The Tajik President, Emomali Rahmonov, has said that his country's border with Afghanistan is closed to all refugees who may try to escape from any conflict.

He was speaking after close consultations with Moscow, whose troops defend the Tajik border.


It is yet another sign of how deeply involved Russia will be in any action which the US takes in response to last week's attacks on New York and Washington.

The Soviet Union may have collapsed 10 years ago, but as far as Moscow is concerned, the Tajik-Afghan border is Russia's frontline in its struggle with international terrorism.

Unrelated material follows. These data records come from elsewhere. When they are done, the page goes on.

/-- The modified configuration consists of `ωe`-edges and `H`-edges meeting the zone. [folklore] -/
theorem modify_subset {d : Sym2 V} (hd : d ∈ D.modify) : d ∈ ωe ∨ (d ∈ H.edgeSet ∧ ∃ w ∈ d, w ∈ Z) := by
  rcases hd with (⟨h, -⟩ | ⟨h, -⟩) | (h | h)
  · exact Or.inl h
  · exact Or.inl h
  · induction d using Sym2.inductionOn with
    | hf w w' => exact Or.inr ⟨D.R₁.edges_subset_edgeSet h, w, Sym2.mem_mk_left _ _, D.sub₁ _ (D.R₁.fst_mem_support_of_mem_edges h)⟩
  · induction d using Sym2.inductionOn with
    | hf w w' => exact Or.inr ⟨D.R₂.edges_subset_edgeSet h, w, Sym2.mem_mk_left _ _, D.sub₂ _ (D.R₂.fst_mem_support_of_mem_edges h)⟩

/-- The vertices the root can see without `f`: those joined to `o` in `ωe` avoiding `T ∖ {u}`, and `V(R₁)`. [folklore] -/
def Good (w : V) : Prop := (∃ γ : (og H ωe).Walk o w, ∀ z ∈ γ.support, z ∈ D.T → z = D.u) ∨ w ∈ D.R₁.support

/-- `u` is good (via the access walk). [folklore] -/
theorem good_u : D.Good D.u := Or.inl ⟨D.π, fun _ hz hT => D.π_avoids hz hT⟩

/-- Good vertices lie in `Ω` (when `ωe` does not exit). [folklore] -/
theorem good_mem (hωe : ωe ∉ exitEv H Ω o) {w : V} (hw : D.Good w) : w ∈ Ω := by
  rcases hw with ⟨γ, -⟩ | h
  · exact mem_of_reachable_of_not_exit hωe γ.reachable
  · exact D.R₁Ω w h

/-- **Closure**: without `f`, every open edge of the modified configuration leads from a good vertex to a good vertex.
[cite: BalisterBollobasRiordan2014, §"bond percolation" p. 13] -/
theorem good_step (hωe : ωe ∉ exitEv H Ω o) {w w' : V} (hadj : (og H D.modify).Adj w w') (hw : D.Good w) : D.Good w' := by
  obtain ⟨hmem, hH⟩ := og_adj.1 hadj
  rcases hmem with (⟨hωe', hT⟩ | ⟨hωe', z, z', he, hz, hz'⟩) | (h | h)
  · -- an `ωe`-edge not touching `T`
    rcases hw with ⟨γ, hγ⟩ | hR
    · refine Or.inl ⟨γ.append (Walk.cons (og_adj.2 ⟨hωe', hH⟩) Walk.nil), fun z hz hzT => ?_⟩
      rw [Walk.support_append] at hz
      rcases List.mem_append.1 hz with hz | hz
      · exact hγ z hz hzT
      · simp only [Walk.support_cons, Walk.support_nil, List.tail_cons, List.mem_singleton] at hz
        subst hz
        exact absurd hzT (hT _ (Sym2.mem_mk_right _ _))
    · exact absurd (Or.inl hR) (hT w (Sym2.mem_mk_left _ _))
  · -- an `ωe`-edge from `u` or `v` to the outside
    have hzadj : (og H ωe).Adj z z' := og_adj.2 ⟨he ▸ hωe', by
      have := hH; rcases Sym2.eq_iff.1 he with ⟨rfl, rfl⟩ | ⟨rfl, rfl⟩
      · exact this
      · exact this.symm⟩
    rcases Sym2.eq_iff.1 he with ⟨rfl, rfl⟩ | ⟨rfl, rfl⟩
    · -- w = z ∈ {u, v}, w' = z' ∉ T
      rcases hz with rfl | rfl
      · obtain ⟨γ, hγ⟩ | hR := D.good_u
        · refine Or.inl ⟨γ.append (Walk.cons hzadj Walk.nil), fun t ht htT => ?_⟩
          rw [Walk.support_append] at ht
          rcases List.mem_append.1 ht with ht | ht
          · exact hγ t ht htT
          · simp only [Walk.support_cons, Walk.support_nil, List.tail_cons, List.mem_singleton] at ht
            subst ht; exact absurd htT hz'
        · refine Or.inl ⟨D.π.append (Walk.cons hzadj Walk.nil), fun t ht htT => ?_⟩
          rw [Walk.support_append] at ht
          rcases List.mem_append.1 ht with ht | ht
          · exact D.π_avoids ht htT
          · simp only [Walk.support_cons, Walk.support_nil, List.tail_cons, List.mem_singleton] at ht
            subst ht; exact absurd htT hz'
      · -- w = v is good: impossible
        exfalso
        rcases hw with ⟨γ, -⟩ | hR
        · exact D.not_reachable_v hωe γ.reachable
        · exact D.v_not_mem_R₁ hR
    · -- w = z' ∉ T, w' = z ∈ {u, v}
      rcases hz with rfl | rfl
      · exact Or.inr D.R₁.start_mem_support
      · exfalso
        rcases hw with ⟨γ, -⟩ | hR
        · exact D.not_reachable_v hωe (γ.reachable.trans hzadj.symm.reachable)
        · exact hz' (Or.inl hR)
  · -- an edge of `R₁`
    exact Or.inr (D.R₁.snd_mem_support_of_mem_edges h)
  · -- an edge of `R₂`: `w` cannot be good
    exfalso
    have hw2 : w ∈ D.R₂.support := D.R₂.fst_mem_support_of_mem_edges h
    rcases hw with ⟨γ, hγ⟩ | hR
    · have := hγ w γ.end_mem_support (Or.inr hw2)
      exact D.u_not_mem_R₂ (this ▸ hw2)
    · exact D.disj w hR hw2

Ten thousand Russian border guards defend the 1,400 kilometre-long frontier.

Not enough food

Mr Rahmonov said that Tajikistan - and, by extension, Russia - could not afford to let Afghan refugees into the country, because of the risk that there would be representatives of terrorist organisations among them.

He also pointed out that Tajikistan was suffering from the effects of drought, and could not take on the responsibility of feeding more people.

Tajik President Emomali Rahmonov
President Rahmonov follows Russia's security lead
Tajikistan has a further 15,000 Russian troops on its territory in the 201st infantry division, meaning that Dushanbe takes its lead on security issues from Moscow.

The Secretary of the Russian Security Council, Vladimir Rushailo, is currently in Dushanbe.

The Russian position on military co-operation with the US in any future conflict remains ambiguous.

The Chief of the General Staff, General Anatoly Kvashnin, who has also been visiting Russian troops in Tajikistan, was adamant on Wednesday that there would be no military help from Russia for the US.

But the Russian Foreign Minister, Igor Ivanov, said after meeting his American counterpart, Colin Powell, in Washington, that his country was prepared to co-operate fully with the US.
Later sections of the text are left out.